Try it:
Copy the lines below exactly. Start at the first and finish with the line containing "The format-C certificate".

Stored records
import Literature.NumberTheory.LFunctions.YoshidaWindowSpaces
import Literature.NumberTheory.LFunctions.WeilMarkovQuadratic
import HarnessLib

/-!
# Format C, entry theorem (L-C1) — I: Yoshida's window basis `χ_n`, its elementary integrals, `‖Σ c_n χ_n‖²`

Helper file of the rh-explicit Weil-positivity programme (`--supports stmt-RiemannHypothesis-0098`; seat
rh-explicit-weil-2), RH-free, Mathlib + landed tree files only, no definitions, no named facts.

The format-C certificate chain (weil-10 FORMATC-DESIGN §1; weil-3 L-C4 dictionary
`weilPositivityOn_of_weilWindowForm_sum_chi_nonneg`) evaluates the window form
`weilWindowForm a u = P(u) + 𝓔_a(u) − M_a‖u‖²` (`Literature/…/WeilWindowForm.lean`) on trigonometric windows
`u = Σ_{n ∈ s} c_n χ_n`, `χ_n(x) = (2a)^{-1/2} e^{πinx/a}·1_{[-a,a]}(x)` (`Yoshida1992.chi`, Yoshida 1992 §3 p. 289),
and needs every piece as an explicit Hermitian form `Σ_n Σ_m Re(conj c_n · c_m) G(n,m)` with REAL closed-form
entries — Yoshida's "matrix coefficients" of §5 (pp. 297–302, (5.1)–(5.16)).  This file is the common toolkit:

* evaluation / truncation lemmas for `χ_n`, integrability of `χ_n φ`, and the reduction of `∫_ℝ χ_n φ` to a window
  integral `∫_{-a}^{a}`;
* the window integral `∫_{-a}^{a} e^{(πin/a + c)x} dx = (−1)^n (e^{ca} − e^{−ca})/(πin/a + c)` (endpoint values
  `e^{±πin} = (−1)^n`) and `∫_ℝ χ_n e^{cx}` for real `c ≠ 0`;
* orthonormality `∫_ℝ χ_n conj(χ_m) = δ_{nm}` (from lit-1's `Yoshida1992.fourierCoeff_chi`) and
  **`‖Σ c_n χ_n‖₂² = Σ |c_n|²`**, also in the sesquilinear shape `Σ_n Σ_m Re(conj c_n c_m) δ_{nm}`;
* the bookkeeping identity `‖Σ c_n r_n‖² = Σ_n Σ_m Re(conj c_n · c_m) r_n r_m` for REAL `r_n` and
  `∫_ℝ (Σ c_n χ_n) φ = Σ c_n ∫_ℝ χ_n φ`.

The pole form (Yoshida (5.1)) is in `WeilFormatCEntryPole.lean`; increments / prime block and the archimedean block
follow in sibling files.

References: H. Yoshida, *On Hermitian forms attached to zeta functions*, Adv. Stud. Pure Math. 21 (1992) 281–325,
§3 p. 289, §5 pp. 297–302 [Yoshida1992HermitianForms].
-/

set_option linter.dupNamespace false

noncomputable section

open Complex Set MeasureTheory Finset
open scoped Real ComplexConjugate BigOperators

namespace Summit.RiemannHypothesis.RiemannHypothesis.Theorems.WeilFormatC

open Literature.NumberTheory.LFunctions Literature.NumberTheory.LFunctions.Yoshida1992

variable {a : ℝ}

/-- On the closed window `χ_n(x) = (2a)^{-1/2} e^{πinx/a}`. -/
theorem chi_apply_of_mem (n : ℤ) {x : ℝ} (hx : x ∈ Icc (-a) a) :
    chi a n x = ((1 / Real.sqrt (2 * a) : ℝ) : ℂ) * cexp (π * I * n * x / a) :=
  indicator_of_mem hx _

/-- On the closed window `χ_n = χ_n^{core}`. -/
theorem chi_eq_chiCore_of_mem (n : ℤ) {x : ℝ} (hx : x ∈ Icc (-a) a) : chi a n x = chiCore a n x :=
  indicator_of_mem hx _

/-- Off the closed window `χ_n(x) = 0`. -/
theorem chi_apply_of_not_mem (n : ℤ) {x : ℝ} (hx : x ∉ Icc (-a) a) : chi a n x = 0 :=
  indicator_of_notMem hx _

/-- `χ_n · φ` is the truncation to `[-a, a]` of `χ_n^{core} · φ`. -/
theorem chi_mul_eq_indicator (n : ℤ) (φ : ℝ → ℂ) :
    (fun x ↦ chi a n x * φ x) = (Icc (-a) a).indicator (fun x ↦ chiCore a n x * φ x) := by
  funext x
  by_cases hx : x ∈ Icc (-a) a
  · rw [indicator_of_mem hx, chi, indicator_of_mem hx]
  · rw [indicator_of_notMem hx, chi_apply_of_not_mem n hx, zero_mul]

/-- `φ · χ_n` is the truncation to `[-a, a]` of `φ · χ_n^{core}`. -/
theorem mul_chi_eq_indicator (n : ℤ) (φ : ℝ → ℂ) :
    (fun x ↦ φ x * chi a n x) = (Icc (-a) a).indicator (fun x ↦ φ x * chiCore a n x) := by
  funext x
  by_cases hx : x ∈ Icc (-a) a
  · rw [indicator_of_mem hx, chi, indicator_of_mem hx]
  · rw [indicator_of_notMem hx, chi_apply_of_not_mem n hx, mul_zero]

/-- `χ_n^{core}` is continuous. -/
theorem continuous_chiCore (a : ℝ) (n : ℤ) : Continuous (chiCore a n) :=
  (contDiff_chiCore a n).continuous

/-- `χ_n · φ` is integrable on `ℝ` for continuous `φ`. -/
theorem integrable_chi_mul (n : ℤ) {φ : ℝ → ℂ} (hφ : Continuous φ) :
    Integrable (fun x ↦ chi a n x * φ x) := by
  rw [chi_mul_eq_indicator]
  exact (((continuous_chiCore a n).mul hφ).continuousOn.integrableOn_Icc).integrable_indicator
    measurableSet_Icc

/-- `φ · χ_n` is integrable on `ℝ` for continuous `φ`. -/
theorem integrable_mul_chi (n : ℤ) {φ : ℝ → ℂ} (hφ : Continuous φ) :
    Integrable (fun x ↦ φ x * chi a n x) := by
  rw [mul_chi_eq_indicator]
  exact ((hφ.mul (continuous_chiCore a n)).continuousOn.integrableOn_Icc).integrable_indicator
    measurableSet_Icc

/-- `∫_ℝ χ_n φ = ∫_{-a}^{a} (2a)^{-1/2} e^{πinx/a} φ(x) dx` (`0 ≤ a`). -/
theorem integral_chi_mul (ha : 0 ≤ a) (n : ℤ) (φ : ℝ → ℂ) :
    ∫ x, chi a n x * φ x =
      ∫ x in (-a)..a, ((1 / Real.sqrt (2 * a) : ℝ) : ℂ) * cexp (π * I * n * x / a) * φ x := by
  rw [chi_mul_eq_indicator, integral_indicator measurableSet_Icc, integral_Icc_eq_integral_Ioc,
    ← intervalIntegral.integral_of_le (by linarith)]
  rfl

/-- `∫_ℝ φ conj(χ_m) = ∫_{-a}^{a} φ(x) (2a)^{-1/2} e^{-πimx/a} dx` (`0 ≤ a`). -/
theorem integral_mul_conj_chi (ha : 0 ≤ a) (m : ℤ) (φ : ℝ → ℂ) :
    ∫ x, φ x * conj (chi a m x) =
      ∫ x in (-a)..a, φ x * (((1 / Real.sqrt (2 * a) : ℝ) : ℂ) * cexp (-(π * I * m * x / a))) := by
  have h : (fun x ↦ φ x * conj (chi a m x)) =
      (Icc (-a) a).indicator (fun x ↦ φ x * (((1 / Real.sqrt (2 * a) : ℝ) : ℂ) *
        cexp (-(π * I * m * x / a)))) := by
    funext x
    by_cases hx : x ∈ Icc (-a) a
    · rw [indicator_of_mem hx, chi_apply_of_mem m hx, map_mul, Complex.conj_ofReal, ← Complex.exp_conj]
      congr 3
      simp only [map_div₀, map_mul, Complex.conj_ofReal, Complex.conj_I, map_intCast]
      ring
    · rw [indicator_of_notMem hx, chi_apply_of_not_mem m hx, map_zero, mul_zero]
  rw [h, integral_indicator measurableSet_Icc, integral_Icc_eq_integral_Ioc,
    ← intervalIntegral.integral_of_le (by linarith)]

/-- **Orthonormality of the `χ_n`**: `∫_ℝ χ_n conj(χ_m) = δ_{nm}` (`a > 0`). -/
theorem integral_chi_mul_conj_chi (ha : 0 < a) (n m : ℤ) :
    ∫ x, chi a n x * conj (chi a m x) = if n = m then 1 else 0 := by
  rw [integral_mul_conj_chi ha.le]
  have hsa : Real.sqrt (2 * a) ≠ 0 := (Real.sqrt_pos.2 (by positivity)).ne'
  have : (fun x : ℝ ↦ chi a n x * (((1 / Real.sqrt (2 * a) : ℝ) : ℂ) * cexp (-(π * I * m * x / a)))) =
      fun x ↦ ((1 / Real.sqrt (2 * a) : ℝ) : ℂ) * (chi a n x * cexp (-(π * I * m * x / a))) := by
    funext x; ring
  rw [this, intervalIntegral.integral_const_mul]
  change ((1 / Real.sqrt (2 * a) : ℝ) : ℂ) * fourierCoeff a m (chi a n) = _
  rw [fourierCoeff_chi ha]
  by_cases hmn : m = n
  · subst hmn
    simp only [if_true]
    rw [← Complex.ofReal_mul, show (1 / Real.sqrt (2 * a)) * Real.sqrt (2 * a) = 1 by field_simp]
    simp
  · rw [if_neg hmn, if_neg (Ne.symm hmn), mul_zero]


/-! ## Window integrals of exponentials -/

/-- `(-1)^(-n) = (-1)^n` in `ℂ`. -/
theorem neg_one_zpow_neg (n : ℤ) : (-1 : ℂ) ^ (-n) = (-1) ^ n := by
  rcases Int.even_or_odd n with h | h
  · rw [h.neg_one_zpow, h.neg.neg_one_zpow]
  · rw [h.neg_one_zpow, h.neg.neg_one_zpow]

/-- `e^{πin} = (-1)^n` for `n ∈ ℤ`. -/
theorem cexp_pi_mul_I_mul_int (n : ℤ) : cexp (π * I * n) = (-1) ^ n := by
  rw [show (π * I * n : ℂ) = n * (π * I) by ring, Complex.exp_int_mul, Complex.exp_pi_mul_I]

/-- The frequency factor `πin/a` is `iω_n`, `ω_n = πn/a` real. -/
theorem pi_mul_I_mul_div_eq (a : ℝ) (n : ℤ) : (π * I * n / a : ℂ) = ((π * n / a : ℝ) : ℂ) * I := by
  push_cast; ring

/-- `∫_{-a}^{a} e^{(πin/a + c)x} dx = (-1)^n (e^{ca} - e^{-ca})/(πin/a + c)` for `πin/a + c ≠ 0`, `a ≠ 0`
(the endpoint values `e^{±πin} = (-1)^n`). -/
theorem integral_window_cexp (ha : a ≠ 0) (n : ℤ) {c : ℂ} (hc : π * I * n / a + c ≠ 0) :
    ∫ x in (-a)..a, cexp ((π * I * n / a + c) * x) =
      (-1) ^ n * (cexp (c * a) - cexp (-(c * a))) / (π * I * n / a + c) := by
  rw [integral_exp_mul_complex hc]
  have ha' : (a : ℂ) ≠ 0 := by exact_mod_cast ha
  have h1 : cexp ((π * I * n / a + c) * (a : ℝ)) = (-1) ^ n * cexp (c * a) := by
    rw [add_mul, Complex.exp_add, div_mul_cancel₀ _ ha', cexp_pi_mul_I_mul_int]
  have h2 : cexp ((π * I * n / a + c) * ((-a : ℝ) : ℂ)) = (-1) ^ n * cexp (-(c * a)) := by
    rw [Complex.ofReal_neg, mul_neg, add_mul, div_mul_cancel₀ _ ha', neg_add, Complex.exp_add,
      show -(π * I * n : ℂ) = π * I * ((-n : ℤ) : ℂ) by push_cast; ring, cexp_pi_mul_I_mul_int,
      neg_one_zpow_neg]
  rw [h1, h2]
  ring

/-- `∫_ℝ χ_n(x) e^{cx} dx = (2a)^{-1/2} (-1)^n (e^{ca} - e^{-ca})/(iω_n + c)` for real `c ≠ 0`. -/
theorem integral_chi_mul_cexp (ha : 0 < a) (n : ℤ) {c : ℝ} (hc : c ≠ 0) :
    ∫ x, chi a n x * cexp (c * x) =
      ((1 / Real.sqrt (2 * a) : ℝ) : ℂ) *
        ((-1) ^ n * ((Real.exp (c * a) : ℂ) - (Real.exp (-(c * a)) : ℂ)) / (((π * n / a : ℝ) : ℂ) * I + c)) := by
  have hne : (π * I * n / a : ℂ) + c ≠ 0 := by
    rw [pi_mul_I_mul_div_eq]
    intro h
    have := congrArg Complex.re h
    simp at this
    exact hc this
  rw [integral_chi_mul ha.le]
  have hfun : (fun x : ℝ ↦ ((1 / Real.sqrt (2 * a) : ℝ) : ℂ) * cexp (π * I * n * x / a) * cexp (c * x)) =
      fun x : ℝ ↦ ((1 / Real.sqrt (2 * a) : ℝ) : ℂ) * cexp ((π * I * n / a + c) * x) := by
    funext x
    rw [mul_assoc, ← Complex.exp_add]
    congr 2
    ring
  rw [hfun, intervalIntegral.integral_const_mul, integral_window_cexp ha.ne' n hne,
    Complex.ofReal_exp, Complex.ofReal_exp, ← pi_mul_I_mul_div_eq]
  push_cast
  ring_nf

/-! ## Sesquilinear bookkeeping -/

/-- A finite combination of the `χ_n`, evaluated: `(Σ c_n χ_n)(x) = Σ c_n χ_n(x)`. -/
theorem sum_smul_chi_apply (s : Finset ℤ) (c : ℤ → ℂ) (x : ℝ) :
    (∑ n ∈ s, c n • chi a n) x = ∑ n ∈ s, c n * chi a n x := by
  simp only [Finset.sum_apply, Pi.smul_apply, smul_eq_mul]

/-- `‖Σ c_n r_n‖² = Σ_n Σ_m Re(conj c_n · c_m) r_n r_m` for complex `c_n` and REAL `r_n`. -/
theorem norm_sq_sum_mul_ofReal {ι : Type*} (s : Finset ι) (c : ι → ℂ) (r : ι → ℝ) :
    ‖∑ n ∈ s, c n * (r n : ℂ)‖ ^ 2 = ∑ n ∈ s, ∑ m ∈ s, (conj (c n) * c m).re * (r n * r m) := by
  have h : ∀ z : ℂ, ‖z‖ ^ 2 = (conj z * z).re := fun z ↦ by
    rw [Complex.conj_mul']; norm_cast
  rw [h, map_sum, Finset.sum_mul_sum, Complex.re_sum]
  refine Finset.sum_congr rfl fun n _ ↦ ?_
  rw [Complex.re_sum]
  refine Finset.sum_congr rfl fun m _ ↦ ?_
  rw [map_mul, Complex.conj_ofReal,
    show conj (c n) * (r n : ℂ) * (c m * (r m : ℂ)) = conj (c n) * c m * ((r n * r m : ℝ) : ℂ) by
      push_cast; ring, Complex.re_mul_ofReal]

/-- `χ_n conj(χ_m)` is the truncation to `[-a, a]` of a continuous function. -/
theorem chi_mul_conj_chi_eq_indicator (n m : ℤ) :
    (fun x ↦ chi a n x * conj (chi a m x)) =
      (Icc (-a) a).indicator (fun x ↦ chiCore a n x * conj (chiCore a m x)) := by
  funext x
  by_cases hx : x ∈ Icc (-a) a
  · rw [indicator_of_mem hx, chi_eq_chiCore_of_mem n hx, chi_eq_chiCore_of_mem m hx]
  · rw [indicator_of_notMem hx, chi_apply_of_not_mem n hx, zero_mul]

/-- `χ_n conj(χ_m)` is integrable on `ℝ`. -/
theorem integrable_chi_mul_conj_chi (n m : ℤ) :
    Integrable (fun x ↦ chi a n x * conj (chi a m x)) := by
  rw [chi_mul_conj_chi_eq_indicator]
  exact (((continuous_chiCore a n).mul
    (Complex.continuous_conj.comp (continuous_chiCore a m))).continuousOn.integrableOn_Icc).integrable_indicator
      measurableSet_Icc

/-- **`‖Σ c_n χ_n‖₂² = Σ |c_n|²`** (orthonormality of Yoshida's basis, `a > 0`). -/
theorem integral_norm_sq_sum_smul_chi (ha : 0 < a) (s : Finset ℤ) (c : ℤ → ℂ) :
    ∫ x, ‖(∑ n ∈ s, c n • chi a n) x‖ ^ 2 = ∑ n ∈ s, ‖c n‖ ^ 2 := by
  have h : ∀ z : ℂ, ‖z‖ ^ 2 = (conj z * z).re := fun z ↦ by
    rw [Complex.conj_mul']; norm_cast
  have hpt : ∀ x, ‖(∑ n ∈ s, c n • chi a n) x‖ ^ 2 =
      (∑ n ∈ s, ∑ m ∈ s, conj (c n) * c m * (chi a m x * conj (chi a n x))).re := by
    intro x
    rw [h, sum_smul_chi_apply, map_sum, Finset.sum_mul_sum]
    congr 1
    refine Finset.sum_congr rfl fun n _ ↦ Finset.sum_congr rfl fun m _ ↦ ?_
    rw [map_mul]; ring
  have hint : ∀ n m : ℤ, Integrable fun x ↦ conj (c n) * c m * (chi a m x * conj (chi a n x)) :=
    fun n m ↦ (integrable_chi_mul_conj_chi m n).const_mul _
  simp_rw [hpt]
  have hInt : Integrable (fun x ↦ ∑ n ∈ s, ∑ m ∈ s, conj (c n) * c m * (chi a m x * conj (chi a n x))) :=
    integrable_finsetSum s fun n _ ↦ integrable_finsetSum s fun m _ ↦ hint n m
  have hre := integral_re hInt
  simp only [RCLike.re_to_complex] at hre
  rw [hre, integral_finsetSum _ fun n _ ↦ integrable_finsetSum _ fun m _ ↦ hint n m, Complex.re_sum]
  refine Finset.sum_congr rfl fun n hn ↦ ?_
  rw [integral_finsetSum _ fun m _ ↦ hint n m]
  simp_rw [integral_const_mul, integral_chi_mul_conj_chi ha, mul_ite, mul_one, mul_zero]
  rw [Finset.sum_ite_eq' s n, if_pos hn, ← h]

/-- The same in the sesquilinear shape `Σ_n Σ_m Re(conj c_n · c_m) δ_{nm}`. -/
theorem integral_norm_sq_sum_smul_chi' (ha : 0 < a) (s : Finset ℤ) (c : ℤ → ℂ) :
    ∫ x, ‖(∑ n ∈ s, c n • chi a n) x‖ ^ 2 =
      ∑ n ∈ s, ∑ m ∈ s, (conj (c n) * c m).re * (if n = m then 1 else 0) := by
  rw [integral_norm_sq_sum_smul_chi ha]
  refine Finset.sum_congr rfl fun n hn ↦ ?_
  simp_rw [mul_ite, mul_one, mul_zero]
  rw [Finset.sum_ite_eq s n, if_pos hn, Complex.conj_mul']
  norm_cast

/-- `Σ c_n (r_n i) = (Σ c_n r_n) i`. -/
theorem sum_mul_ofReal_mul_I {ι : Type*} (s : Finset ι) (c : ι → ℂ) (r : ι → ℝ) :
    ∑ n ∈ s, c n * ((r n : ℂ) * I) = (∑ n ∈ s, c n * (r n : ℂ)) * I := by
  rw [Finset.sum_mul]
  exact Finset.sum_congr rfl fun n _ ↦ by ring

/-- `∫_ℝ (Σ c_n χ_n) φ = Σ c_n ∫_ℝ χ_n φ` for continuous `φ`. -/
theorem integral_sum_smul_chi_mul (s : Finset ℤ) (c : ℤ → ℂ) {φ : ℝ → ℂ} (hφ : Continuous φ) :
    ∫ x, (∑ n ∈ s, c n • chi a n) x * φ x = ∑ n ∈ s, c n * ∫ x, chi a n x * φ x := by
  have hpt : ∀ x, (∑ n ∈ s, c n • chi a n) x * φ x = ∑ n ∈ s, c n * (chi a n x * φ x) := by
    intro x
    rw [sum_smul_chi_apply, Finset.sum_mul]
    refine Finset.sum_congr rfl fun n _ ↦ ?_
    ring
  simp_rw [hpt]
  rw [integral_finsetSum _ fun n _ ↦ (integrable_chi_mul n hφ).const_mul _]
  simp_rw [integral_const_mul]

end Summit.RiemannHypothesis.RiemannHypothesis.Theorems.WeilFormatC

Written reply:
import Literature.NumberTheory.LFunctions.YoshidaWindowSpaces
import Literature.NumberTheory.LFunctions.WeilMarkovQuadratic
import HarnessLib

/-!
# Format C, entry theorem (L-C1) — I: Yoshida's window basis `χ_n`, its elementary integrals, `‖Σ c_n χ_n‖²`

Helper file of the rh-explicit Weil-positivity programme (`--supports stmt-RiemannHypothesis-0098`; seat
rh-explicit-weil-2), RH-free, Mathlib + landed tree files only, no definitions, no named facts.

The format-C certificate chain (weil-10 FORMATC-DESIGN §1; weil-3 L-C4 dictionary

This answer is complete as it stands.